I am not allowed to use the theorem that asserts [tex]lim_{n\rightarrow n_0} {\sqrt{S_n}} = (lim_{n\rightarrow n_0} {S_n})^{1/2} [/tex].
The Attempt at a Solution
I want to show that the sequence is increasing and bounded, and therefore the [tex]lim_{n\rightarrow +\infty} { (1 + 1/(2n))^n }[/tex] exists. Let's suppose I have show the sequence is increasing by comparing [tex] S_k[/tex] and [tex] S_{k+1} [/tex] and showing [tex] \forall k, S_k < S_{k+1}[/tex]. Let's also suppose I know that 2 is an upper bound for [tex] S_n[/tex]. Then I want to show [tex] \forall \epsilon >0[/tex] [tex] \exists N[/tex] such that [tex] \forall n > N[/tex], [tex]| (1 + 1/(2n) )^n - \sqrt{e} | < \epsilon[/tex].
Does this argument work?
Lemma: [tex] \forall \epsilon > 0[/tex] [tex]\exists N_0[/tex] such that [tex] \forall n > N_0 [/tex], [tex] |2 + 1/n - 2| < \epsilon [/tex]. That is, [tex] lim_{n\rightarrow +\infty} {(2 + 1/n)} = 2[/tex].

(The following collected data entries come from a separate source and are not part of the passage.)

import Summits.CriticalPhenomena.Ising3DConformalLimit.Theorems.FKParityRobustnessIndependentStrandsJoinEventuallyUpgrade
import Summits.CriticalPhenomena.Ising3DConformalLimit.Theorems.FKParityRobustnessIndependentStrandsJoinNonGaussianResidual
import Summits.CriticalPhenomena.Ising3DConformalLimit.Theorems.FKParityRobustnessSourceTrailsMeetStrands
import Summits.CriticalPhenomena.Ising3DConformalLimit.Theorems.FKParityRobustnessIndependentStrandsJoinR1SecondMomentCurrents
import Literature.Probability.LatticeModels.IsingExponents
import HarnessLib

/-!
# Strategy census s9 — typed signatures for crux `IndependentStrandsJoin` (item stmt-CriticalPhenomena-14625)

Scratch file of the independent strategist seat `cstrat-…-s9` (family `s`).  Every statement named in
`STRATEGY-CENSUS-s9.md` is typed here over existing declarations; the small logical relations between them
(which is weaker / stronger than the crux, which closes the ROUTE rather than the crux) are kernel-checked.
Nothing here is a registered line: the census verdict is `no-strategy-short-of-summit`, and this file is the
evidence that each switch was actually typed and followed to the point where it loses leverage.

Sections: §1 weaker intermediates (W0–W2) · §2 decomposition attempt (FatFat ∧ SourcelessInsensitivity) ·
§3 strengthenings (S⁺) · §4 transfer target · §5 negation.
-/

noncomputable section

open Filter Topology Finset MeasureTheory
open Literature.Probability.LatticeModels
open Summit.CriticalPhenomena.Ising3DConformalLimit.Theses.FKParityRobustness
open Summit.CriticalPhenomena.Ising3DConformalLimit.Cruxes.ParityRobustMerging.PlaquetteXorSurgery (tetra tetra_inj)
open Summit.CriticalPhenomena.Ising3DConformalLimit.Cruxes.IndependentStrandsJoin.PinchToTetra
open Summit.CriticalPhenomena.Ising3DConformalLimit.FKParityRobustnessFarMergingGivesU4 (farMergingGivesU4_proof)

namespace Summit.CriticalPhenomena.Ising3DConformalLimit.Cruxes.IndependentStrandsJoin.StrategyS9

open scoped Classical ENNReal

/-! ## §1  Weaker intermediates, read off the summit `Ising3DConformalLimit = MoebiusLimit-part ∧ (iii)` -/

/-- **W0 = clause (iii) itself** (`NonGaussianLimit`, item 0636) closes the ROUTE with the imported complement and
WITHOUT the crux — so W0 is the weakest honest intermediate; it is the sub-problem's own third clause (costume as a
crux: no lattice content, nothing to attack that the summit does not already ask). -/
theorem route_of_w0 (hM : MoebiusLimit) (h0 : NonGaussianLimit) : _root_.Ising3DConformalLimit :=
  ising3DConformalLimit_of_moebius_nonGaussian hM h0

/-- crux ⟹ W0 (landed bridge `JoinForcesU4`). -/
theorem w0_of_crux (h : IndependentStrandsJoin) : NonGaussianLimit :=
  nonGaussianLimit_of_independentStrandsJoin h

/-- **W1 = far merging at the tetrahedron along infinitely many scales** (`TetraMergingIO`): crux ⟹ W1 … -/
theorem w1_of_crux (h : IndependentStrandsJoin) : TetraMergingIO := by
  obtain ⟨c, hc, l₁, hl⟩ := independentStrandsJoin_iff_tetraMergingEventually.1 h
  exact ⟨c, hc, fun L₀ => ⟨max L₀ l₁, le_max_left _ _, hl _ (le_max_right _ _)⟩⟩

/-- … and W1 ⟹ crux back as soon as the pointwise limit exists (`LimitExists` ⊂ `MoebiusLimit`): the subsequence
slack is void on the route (landed `tetraMergingEventually_of_io`). -/
theorem crux_of_w1 (hL : LimitExists) (h : TetraMergingIO) : IndependentStrandsJoin :=
  independentStrandsJoin_iff_tetraMergingEventually.2 (tetraMergingEventually_of_io hL h)

/-- `MoebiusLimit ⟹ LimitExists` (drop `Δ` and covariance). -/
theorem limitExists_of_moebius (hM : MoebiusLimit) : LimitExists := by
  obtain ⟨ρ, Δ, S, hρ, _, hlim, hnd, _⟩ := hM
  exact ⟨ρ, S, hρ, hlim, hnd⟩

/-- **W2 = far merging i.o. at SOME injective lattice shape** (the antecedent of the landed `FarMergingGivesU4`). -/
def FarMergingSomewhereIO : Prop :=
  ∃ c : ℝ, 0 < c ∧ ∃ x : Fin 4 → Site 3, Function.Injective x ∧ ∀ L₀ : ℕ, ∃ L : ℕ, L₀ ≤ L ∧
    criticalCorr 3 4 (fun i => (L : ℤ) • x i) -
        (criticalCorr 3 2 ![(L : ℤ) • x 0, (L : ℤ) • x 1] * criticalCorr 3 2 ![(L : ℤ) • x 2, (L : ℤ) • x 3] +
          criticalCorr 3 2 ![(L : ℤ) • x 0, (L : ℤ) • x 2] * criticalCorr 3 2 ![(L : ℤ) • x 1, (L : ℤ) • x 3] +
          criticalCorr 3 2 ![(L : ℤ) • x 0, (L : ℤ) • x 3] * criticalCorr 3 2 ![(L : ℤ) • x 1, (L : ℤ) • x 2]) ≤
      -(c * (criticalCorr 3 2 ![(L : ℤ) • x 0, (L : ℤ) • x 1] * criticalCorr 3 2 ![(L : ℤ) • x 2, (L : ℤ) • x 3]))

/-- W1 ⟹ W2 (take `x = tetra`). -/
theorem w2_of_w1 (h : TetraMergingIO) : FarMergingSomewhereIO := by
  obtain ⟨c, hc, hio⟩ := h
  exact ⟨c, hc, tetra, tetra_inj, fun L₀ => by
    obtain ⟨l, hl, hb⟩ := hio L₀
    exact ⟨l, hl, by simpa only [U4crit, GGcrit] using hb⟩⟩

/-- W2 ⟹ W0, hence W2 closes the ROUTE given `MoebiusLimit` (landed `farMergingGivesU4_proof`).  W2 is genuinely
weaker than the crux as a lattice statement (any shape, any subsequence) but NOT easier: by Aizenman's identity
`U₄(Lx) = −2·τ(Lx₀,Lx₁)τ(Lx₂,Lx₃)·P^{01}⊗P^{23}[Lx₀ ↔ Lx₂ in n₁+n₂]` (an EQUALITY, `ursellFour_eq_doubleCurrent_holds`)
every shape's far-merging floor is the same two-replica sourced double-current intersection floor. -/
theorem route_of_w2 (hM : MoebiusLimit) (h : FarMergingSomewhereIO) : _root_.Ising3DConformalLimit :=
  ising3DConformalLimit_of_moebius_nonGaussian hM (farMergingGivesU4_proof h)

/-! ## §2  Decomposition attempt in random-current dress (the only split whose seam is not trivially the crux)

`G_N` = nearest-neighbour graph of the free box `Λ_N`, `β = β_c(3)`, `a = l·tetra`.  -/

/-- The crux in Aizenman's dress: `P^{a₀a₁}_N ⊗ P^{a₂a₃}_N [a₀ ↔ a₂ in n̂₁+n̂₂] ≥ c` uniformly in `l` (N large).
(Equivalent to the crux up to the constants 2,3 of Disproof §B / `independentStrandsJoin_iff_forall_R4ratio`
after the box → ℤ³ passage; typed here only to state the split.) -/
def CruxCurrents : Prop :=
  ∃ c : ℝ, 0 < c ∧ ∀ l : ℕ, 1 ≤ l → ∃ N₀ : ℕ, ∀ N : ℕ, N₀ ≤ N → ∀ a : Fin 4 → ↥(box 3 N),
    (∀ i, ((a i : Site 3)) = (l : ℤ) • tetra i) →
    ENNReal.ofReal c ≤
      doubleCurrentMeasure ((zdGraph 3).comap (Subtype.val : ↥(box 3 N) → Site 3)) (criticalBeta 3)
        {a 0, a 1} {a 2, a 3}
        (tracedConn ((zdGraph 3).comap (Subtype.val : ↥(box 3 N) → Site 3)) (a 0) (a 2))

/-- **Piece 1 `FatFatIntersect`** — the two FULL double-current clusters meet: with `(n₁,n₃) ~ P^{a₀a₁} ⊗ P^∅` and
`(n₂,n₄) ~ P^{a₂a₃} ⊗ P^∅` independent, `P[C_{n₁+n₃}(a₀) ∩ C_{n₂+n₄}(a₂) ≠ ∅] ≥ c`.  Both one- and two-point
cluster densities of a sourced+sourceless double current are switching quantities (`= τ(a₀z)τ(za₁)/τ(a₀a₁)`,
tree bound), so Paley–Zygmund closes this piece AT EXPONENT LEVEL (`E N ≍ l^{1−2η} → ∞`); as typed (constants) it is
provable only modulo two-point regularity `TwoPointRegularity` below — unconditionally the envelope
`c‖x‖⁻² ≤ τ_{β_c}(x) ≤ C‖x‖⁻¹` (tree: `StubTreeFloor`) leaves a polynomial loss. -/
def FatFatIntersect : Prop :=
  ∃ c : ℝ, 0 < c ∧ ∀ l : ℕ, 1 ≤ l → ∃ N₀ : ℕ, ∀ N : ℕ, N₀ ≤ N → ∀ a : Fin 4 → ↥(box 3 N),
    (∀ i, ((a i : Site 3)) = (l : ℤ) • tetra i) →
    ENNReal.ofReal c ≤
      ((doubleCurrentMeasure ((zdGraph 3).comap (Subtype.val : ↥(box 3 N) → Site 3)) (criticalBeta 3) {a 0, a 1} ∅).prod
        (doubleCurrentMeasure ((zdGraph 3).comap (Subtype.val : ↥(box 3 N) → Site 3)) (criticalBeta 3) {a 2, a 3} ∅))
        {q | ((q.1.1 + q.1.2).cluster (a 0) ∩ (q.2.1 + q.2.2).cluster (a 2)).Nonempty}

/-- **Piece 2 `SourcelessInsensitivity`** — removing the two sourceless currents costs at most a constant factor:
`P^{01}⊗P^{23}[a₀ ↔ a₂ in n̂₁+n̂₂] ≥ κ · P[fat clusters meet]`.  This is exactly Duminil-Copin's "impact of the
additional loops" (ICM22 p.20), implied by the crux (the right side is ≤ 1), and carries the whole difficulty:
the seam `cruxCurrents_of` below is three lines.  Verdict in the census: NOT an honest split (piece 2 ≡ crux in
content; piece 1 is conditional on two-point regularity). -/
def SourcelessInsensitivity : Prop :=
  ∃ κ : ℝ, 0 < κ ∧ ∀ l : ℕ, 1 ≤ l → ∃ N₀ : ℕ, ∀ N : ℕ, N₀ ≤ N → ∀ a : Fin 4 → ↥(box 3 N),
    (∀ i, ((a i : Site 3)) = (l : ℤ) • tetra i) →
    ENNReal.ofReal κ *
        ((doubleCurrentMeasure ((zdGraph 3).comap (Subtype.val : ↥(box 3 N) → Site 3)) (criticalBeta 3) {a 0, a 1} ∅).prod
          (doubleCurrentMeasure ((zdGraph 3).comap (Subtype.val : ↥(box 3 N) → Site 3)) (criticalBeta 3) {a 2, a 3} ∅))
          {q | ((q.1.1 + q.1.2).cluster (a 0) ∩ (q.2.1 + q.2.2).cluster (a 2)).Nonempty} ≤
      doubleCurrentMeasure ((zdGraph 3).comap (Subtype.val : ↥(box 3 N) → Site 3)) (criticalBeta 3)
        {a 0, a 1} {a 2, a 3}
        (tracedConn ((zdGraph 3).comap (Subtype.val : ↥(box 3 N) → Site 3)) (a 0) (a 2))

/-- The seam of the split is trivial (which is allowed) — but it shows where the content sits: in piece 2. -/
theorem cruxCurrents_of (hF : FatFatIntersect) (hS : SourcelessInsensitivity) : CruxCurrents := by
  obtain ⟨c, hc, hF⟩ := hF
  obtain ⟨κ, hκ, hS⟩ := hS
  refine ⟨κ * c, mul_pos hκ hc, fun l hl => ?_⟩
  obtain ⟨N₁, h₁⟩ := hF l hl
  obtain ⟨N₂, h₂⟩ := hS l hl
  refine ⟨max N₁ N₂, fun N hN a ha => ?_⟩
  have e₁ := h₁ N (le_trans (le_max_left _ _) hN) a ha
  have e₂ := h₂ N (le_trans (le_max_right _ _) hN) a ha
  calc ENNReal.ofReal (κ * c) = ENNReal.ofReal κ * ENNReal.ofReal c := ENNReal.ofReal_mul hκ.le
    _ ≤ ENNReal.ofReal κ * _ := by gcongr
    _ ≤ _ := e₂

/-- The two-point regularity input under which piece 1 is provable by the landed second-moment machinery
(`stub_treeFloor_of_etaBounds`, `stub_bubble_of_etaBounds`): `τ_{β_c}(x) ≍ ‖x‖^{-(1+η)}` with `η < 1/2`.
OPEN on ℤ³ (only `0 ≤ η ≤ 1` window and `η ≤ 1/2` IF η exists, Duminil-Copin–Panis 2024 Thm 1.5). -/
def TwoPointRegularity : Prop :=
  ∃ η : ℝ, η < 1 / 2 ∧ HasIsingEtaBounds 3 η

/-! ## §3  Strengthenings S⁺ -/

/-- S⁺₁ = `SourceTrailsMeet` (item 11255): landed `SourceTrailsMeet → crux`; but `SourceTrailsMeet ↔ PRM ∧ FK4C`
(`sourceTrailsMeet_iff_parityRobustMerging_and_fkFourConnectivity`) and PRM is predicted false (x₄ ≈ 3.25 > 3). -/
theorem crux_of_sPlus1 (h : SourceTrailsMeet) : IndependentStrandsJoin :=
  Summit.CriticalPhenomena.Ising3DConformalLimit.Theorems.independentStrandsJoin_of_sourceTrailsMeet h

/-- S⁺₂ = far merging EVENTUALLY AT EVERY injective shape with a shape-dependent constant ("lattice hyperscaling at
all shapes").  Stronger than the crux (take `x = tetra`); no added rigidity: no shape-to-shape monotonicity or
induction on shapes is available (each shape is the same two-replica intersection floor, §1 W2). -/
def AllShapesMergingEventually : Prop :=
  ∀ x : Fin 4 → Site 3, Function.Injective x → ∃ c : ℝ, 0 < c ∧ ∃ L₁ : ℕ, ∀ L : ℕ, L₁ ≤ L →
    criticalCorr 3 4 (fun i => (L : ℤ) • x i) -
        (criticalCorr 3 2 ![(L : ℤ) • x 0, (L : ℤ) • x 1] * criticalCorr 3 2 ![(L : ℤ) • x 2, (L : ℤ) • x 3] +
          criticalCorr 3 2 ![(L : ℤ) • x 0, (L : ℤ) • x 2] * criticalCorr 3 2 ![(L : ℤ) • x 1, (L : ℤ) • x 3] +
          criticalCorr 3 2 ![(L : ℤ) • x 0, (L : ℤ) • x 3] * criticalCorr 3 2 ![(L : ℤ) • x 1, (L : ℤ) • x 2]) ≤
      -(c * (criticalCorr 3 2 ![(L : ℤ) • x 0, (L : ℤ) • x 1] * criticalCorr 3 2 ![(L : ℤ) • x 2, (L : ℤ) • x 3]))

theorem crux_of_sPlus2 (h : AllShapesMergingEventually) : IndependentStrandsJoin := by
  obtain ⟨c, hc, L₁, hL⟩ := h tetra tetra_inj
  exact independentStrandsJoin_iff_tetraMergingEventually.2
    ⟨c, hc, L₁, fun l hl => by simpa only [U4crit, GGcrit] using hL l hl⟩

/-- S⁺₃ = `RectDominance` (the live lead line r7 `pinch-to-tetra`, its ONE stub; landed
`independentStrandsJoin_of_rectDominance`): `⟨σσσσ⟩(l·rect) ≤ (3 − c)·GGcrit l`.  GFF-false floor
(GFF_{1/2}: 3.708; bootstrap 2.728; MC ≤ 2.904(4)) — needs an Ising-specific input; not duplicated here. -/
theorem crux_of_sPlus3
    (h : ∃ c : ℝ, 0 < c ∧ ∃ l₁ : ℕ, ∀ l : ℕ, l₁ ≤ l →
      criticalCorr 3 4 (fun i => (l : ℤ) •
          (![![-1, -1, -1], ![1, 1, -1], ![-1, -1, 1], ![1, 1, 1]] : Fin 4 → Site 3) i) ≤ (3 - c) * GGcrit l) :
    IndependentStrandsJoin :=
  independentStrandsJoin_of_rectDominance h

/-- S⁺₄ = sourceless union connects (`ℓ^∅ ⊗ ℓ^∅ [a₀ ↔ a₂ in L₁ ∪ L₂] ≥ c`), the naive "union percolates"
strengthening, typed in the crux's own loop language.  PROVABLY FALSE: under the loop/current coupling
`L ⊆ trace n`, so the left side is `≤ P^∅⊗P^∅[a₀ ↔ a₂ in n₁+n₂] = ⟨σ_{a₀}σ_{a₂}⟩² → 0` (switching lemma +
infrared bound).  Recorded as the refutable end of the strengthening axis. -/
def SourcelessUnionConnects : Prop :=
  ∃ c : ℝ, 0 < c ∧ ∀ l : ℕ, 1 ≤ l → ∃ N₀ : ℕ, ∀ N : ℕ, N₀ ≤ N → ∀ a : Fin 4 → ↥(box 3 N),
    (∀ i, ((a i : Site 3)) = (l : ℤ) • tetra i) →
    c * loopO1PartitionFunction ((zdGraph 3).comap (Subtype.val : ↥(box 3 N) → Site 3))
        (Real.tanh (criticalBeta 3)) ∅ ^ 2 ≤
    ∑ F₁ ∈ tJoins ((zdGraph 3).comap (Subtype.val : ↥(box 3 N) → Site 3)) Set.univ ∅,
      ∑ F₂ ∈ tJoins ((zdGraph 3).comap (Subtype.val : ↥(box 3 N) → Site 3)) Set.univ ∅,
        if (SimpleGraph.fromEdgeSet ((↑F₁ : Set (Sym2 ↥(box 3 N))) ∪ ↑F₂)).Reachable (a 0) (a 2)
        then Real.tanh (criticalBeta 3) ^ (F₁.card + F₂.card) else 0

/-! ## §4  Transfer target (what the d = 2 / ADTW-2019 argument would have to produce in d = 3)

The planar sibling (Aizenman 1982; Aizenman–Duminil-Copin–Tassion–Warzel 2019 "emergent planarity") proves the
intersection floor from: (T1) the two sourced traces' planar PROJECTIONS cross deterministically; (T2) each
crossing forces `≥ c log l` near-encounters at geometrically separated scales; (T3) each near-encounter links with
conditional probability `≥ κ`.  In d = 3 two space curves generically do not meet, (T1) is void, and the
near-encounter COUNT floor (typed below as a mean-overlap floor for the two sourced double currents restricted to
the traced clusters) is itself the hyperscaling statement — the first non-transferring step. -/
def NearEncounterFloor : Prop :=
  ∃ c : ℝ, 0 < c ∧ ∀ l : ℕ, 1 ≤ l → ∃ N₀ : ℕ, ∀ N : ℕ, N₀ ≤ N → ∀ a : Fin 4 → ↥(box 3 N),
    (∀ i, ((a i : Site 3)) = (l : ℤ) • tetra i) →
    ENNReal.ofReal c ≤
      ∑ z : ↥(box 3 N),
        doubleCurrentMeasure ((zdGraph 3).comap (Subtype.val : ↥(box 3 N) → Site 3)) (criticalBeta 3)
          {a 0, a 1} {a 2, a 3} {q | z ∈ q.1.cluster (a 0) ∧ z ∈ q.2.cluster (a 2)}

/-! ## §5  Negation -/

/-- `¬ crux ⟺` tetrahedral Gaussianity along a subsequence of scales: `∀ ε > 0, ∀ l₁, ∃ l ≥ l₁, R₄(A_l) < ε`
(a triviality statement for 3D Ising at its most non-Gaussian configuration; bootstrap `R₄ → 0.951`). -/
theorem not_crux_iff :
    ¬ IndependentStrandsJoin ↔ ∀ ε : ℝ, 0 < ε → ∀ l₁ : ℕ, ∃ l : ℕ, l₁ ≤ l ∧ R4ratio l < ε := by
  rw [independentStrandsJoin_iff_R4ratio]
  push Not
  rfl

end Summit.CriticalPhenomena.Ising3DConformalLimit.Cruxes.IndependentStrandsJoin.StrategyS9

end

[tex] \forall n | ( 1 + 1/(2n) )^n - \sqrt{e} | < |1/n|[/tex]. Since [tex] \forall n, 1/n > 0[/tex], then [tex] |1/n| = 1/n[/tex]. By our lemma, we know [tex] |1/n| = 1/n < \epsilon[/tex]. Choose an [tex] n > 1/ \epsilon [/tex]. Then [tex] | ( 1 + 1/(2n) )^n - \sqrt{e} | < \epsilon [/tex] and therefore [tex] lim_{n\rightarrow +\infty} { (1 + 1/(2n))^n } = \sqrt{e}[/tex].
I was originally trying to use * with the definition of a limit to show [tex] | ( 1 + 1/(2n) )^n - \sqrt{e} | < | ( 1 + 1/(2n) )^n - e | < \epsilon [/tex] but I couldn't figure out how to determine N.